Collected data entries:

/-- **The Boltzmann weight of the finite ghost graph** with ghost spin `s`:
`∏_e exp(K_e σ_e) = exp(β ∑_{ℰ_Λ} σ_e + s · β ∑_x outDeg(x) σ_x)`. [cite: FriedliVelenik2017, §3.8.1, p. 141] -/
theorem prod_exp_plusGhostCoupling (β : ℝ) (s : ℤˣ) (τ : ↥Λ → ℤˣ) :
    ∏ e : (volGhostGraph G Λ).edgeFinset,
        Real.exp (plusGhostCoupling G Λ β e * bondSpin (ghostCfg s τ) (e : Sym2 (Option ↥Λ))) =
      Real.exp (β * ∑ e ∈ edgesIn G Λ, bondSpin (glue Λ τ .plus) e +
        ((s : ℤ) : ℝ) * (β * ∑ x ∈ Λ, (outDeg G Λ x : ℝ) * spinAt x (glue Λ τ .plus))) := by
  rw [← Real.exp_sum]
  congr 1
  set F : Sym2 (Option V) → ℝ := fun e' =>
    plusGhostTheta G Λ β e' * bondSpin (ghostLift s (glue Λ τ .plus)) e' with hF
  have h1 : ∑ e : (volGhostGraph G Λ).edgeFinset,
      plusGhostCoupling G Λ β e * bondSpin (ghostCfg s τ) (e : Sym2 (Option ↥Λ)) =
      ∑ e ∈ (volGhostGraph G Λ).edgeFinset, F (Sym2.map (volEmb Λ) e) := by
    rw [← Finset.sum_coe_sort (volGhostGraph G Λ).edgeFinset]
    refine Finset.sum_congr rfl fun e _ => ?_
    simp only [hF, plusGhostCoupling, bondSpin_map, ghostLift_glue_comp_volEmb]
  rw [h1, sum_edgeFinset_volGhostGraph G Λ F]
  simp only [hF, plusGhostTheta_liftEdge, plusGhostTheta_ghostEdge, bondSpin_ghostLift_liftEdge,
    bondSpin_ghostLift_ghostEdge]
  rw [Finset.mul_sum, Finset.mul_sum, Finset.mul_sum]
  congr 1
  refine Finset.sum_congr rfl fun x _ => ?_
  ring

omit [DecidableEq V] [DecidableRel G.Adj] [G.LocallyFinite] in
/-- `volEmb a = g` iff `a = g`. [folklore] -/
theorem volEmb_eq_none_iff {a : Option ↥Λ} : volEmb Λ a = none ↔ a = none := by
  cases a with
  | none => simp
  | some x => simp

omit [DecidableEq V] [DecidableRel G.Adj] [G.LocallyFinite] in
/-- An edge of the finite ghost graph avoids the ghost iff its image avoids the ghost. [folklore] -/
theorem edgeOff_none_iff (e : Sym2 (Option ↥Λ)) :
    Current.EdgeOff ({none} : Finset (Option ↥Λ)) e ↔ (none : Option V) ∉ Sym2.map (volEmb Λ) e := by
  induction e using Sym2.ind with
  | _ a b =>
    rw [Current.edgeOff_mk, Sym2.map_mk, Sym2.mem_iff, not_or, mem_singleton, mem_singleton]
    constructor
    · rintro ⟨ha, hb⟩
      exact ⟨fun h => ha (volEmb_eq_none_iff.1 h.symm), fun h => hb (volEmb_eq_none_iff.1 h.symm)⟩
    · rintro ⟨ha, hb⟩
      exact ⟨fun h => ha (by rw [h, volEmb_none]), fun h => hb (by rw [h, volEmb_none])⟩

/-- **The Boltzmann weight of the finite ghost graph with the ghost edges deleted** (free boundary
condition): `∏_e exp(K⁰_e σ_e) = exp(β ∑_{ℰ_Λ} σ_e)`, `K⁰ = cutCoupling K {g}`. [cite: FriedliVelenik2017, §3.1, eq. (3.2)] -/
theorem prod_exp_cutCoupling (β : ℝ) (s : ℤˣ) (τ : ↥Λ → ℤˣ) :
    ∏ e : (volGhostGraph G Λ).edgeFinset,
        Real.exp (cutCoupling (plusGhostCoupling G Λ β) {none} e * bondSpin (ghostCfg s τ) (e : Sym2 (Option ↥Λ))) =
      Real.exp (β * ∑ e ∈ edgesIn G Λ, bondSpin (glue Λ τ .free) e) := by
  rw [← Real.exp_sum]
  congr 1
  set F : Sym2 (Option V) → ℝ := fun e' =>
    (if (none : Option V) ∉ e' then plusGhostTheta G Λ β e' else 0) *
      bondSpin (ghostLift s (glue Λ τ .free)) e' with hF
  have h1 : ∑ e : (volGhostGraph G Λ).edgeFinset,
      cutCoupling (plusGhostCoupling G Λ β) {none} e * bondSpin (ghostCfg s τ) (e : Sym2 (Option ↥Λ)) =
      ∑ e ∈ (volGhostGraph G Λ).edgeFinset, F (Sym2.map (volEmb Λ) e) := by
    rw [← Finset.sum_coe_sort (volGhostGraph G Λ).edgeFinset]
    refine Finset.sum_congr rfl fun e _ => ?_
    simp only [hF, cutCoupling, plusGhostCoupling, bondSpin_map, ghostLift_glue_comp_volEmb]
    by_cases h : Current.EdgeOff ({none} : Finset (Option ↥Λ)) (e : Sym2 (Option ↥Λ))
    · rw [if_pos h, if_pos ((edgeOff_none_iff _).1 h)]
    · rw [if_neg h, if_neg (fun h' => h ((edgeOff_none_iff _).2 h'))]
  rw [h1, sum_edgeFinset_volGhostGraph G Λ F]
  simp only [hF, plusGhostTheta_liftEdge, bondSpin_ghostLift_liftEdge, if_pos (none_not_mem_liftEdge _),
    if_neg (not_not.2 (none_mem_ghostEdge _)), zero_mul, sum_const_zero, add_zero, Finset.mul_sum]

(What to work on) Give back exactly the lines above, from the line containing "(volEmb Λ) e := by" through the line containing "by_cases h : Current.EdgeOff", with both end lines and nothing more.

(Answer box)
    Current.EdgeOff ({none} : Finset (Option ↥Λ)) e ↔ (none : Option V) ∉ Sym2.map (volEmb Λ) e := by
  induction e using Sym2.ind with
  | _ a b =>
    rw [Current.edgeOff_mk, Sym2.map_mk, Sym2.mem_iff, not_or, mem_singleton, mem_singleton]
    constructor
    · rintro ⟨ha, hb⟩
      exact ⟨fun h => ha (volEmb_eq_none_iff.1 h.symm), fun h => hb (volEmb_eq_none_iff.1 h.symm)⟩
    · rintro ⟨ha, hb⟩
      exact ⟨fun h => ha (by rw [h, volEmb_none]), fun h => hb (by rw [h, volEmb_none])⟩

/-- **The Boltzmann weight of the finite ghost graph with the ghost edges deleted** (free boundary
condition): `∏_e exp(K⁰_e σ_e) = exp(β ∑_{ℰ_Λ} σ_e)`, `K⁰ = cutCoupling K {g}`. [cite: FriedliVelenik2017, §3.1, eq. (3.2)] -/
theorem prod_exp_cutCoupling (β : ℝ) (s : ℤˣ) (τ : ↥Λ → ℤˣ) :
    ∏ e : (volGhostGraph G Λ).edgeFinset,
        Real.exp (cutCoupling (plusGhostCoupling G Λ β) {none} e * bondSpin (ghostCfg s τ) (e : Sym2 (Option ↥Λ))) =
      Real.exp (β * ∑ e ∈ edgesIn G Λ, bondSpin (glue Λ τ .free) e) := by
  rw [← Real.exp_sum]
  congr 1
  set F : Sym2 (Option V) → ℝ := fun e' =>
    (if (none : Option V) ∉ e' then plusGhostTheta G Λ β e' else 0) *
      bondSpin (ghostLift s (glue Λ τ .free)) e' with hF
  have h1 : ∑ e : (volGhostGraph G Λ).edgeFinset,
      cutCoupling (plusGhostCoupling G Λ β) {none} e * bondSpin (ghostCfg s τ) (e : Sym2 (Option ↥Λ)) =
      ∑ e ∈ (volGhostGraph G Λ).edgeFinset, F (Sym2.map (volEmb Λ) e) := by
    rw [← Finset.sum_coe_sort (volGhostGraph G Λ).edgeFinset]
    refine Finset.sum_congr rfl fun e _ => ?_
    simp only [hF, cutCoupling, plusGhostCoupling, bondSpin_map, ghostLift_glue_comp_volEmb]
    by_cases h : Current.EdgeOff ({none} : Finset (Option ↥Λ)) (e : Sym2 (Option ↥Λ))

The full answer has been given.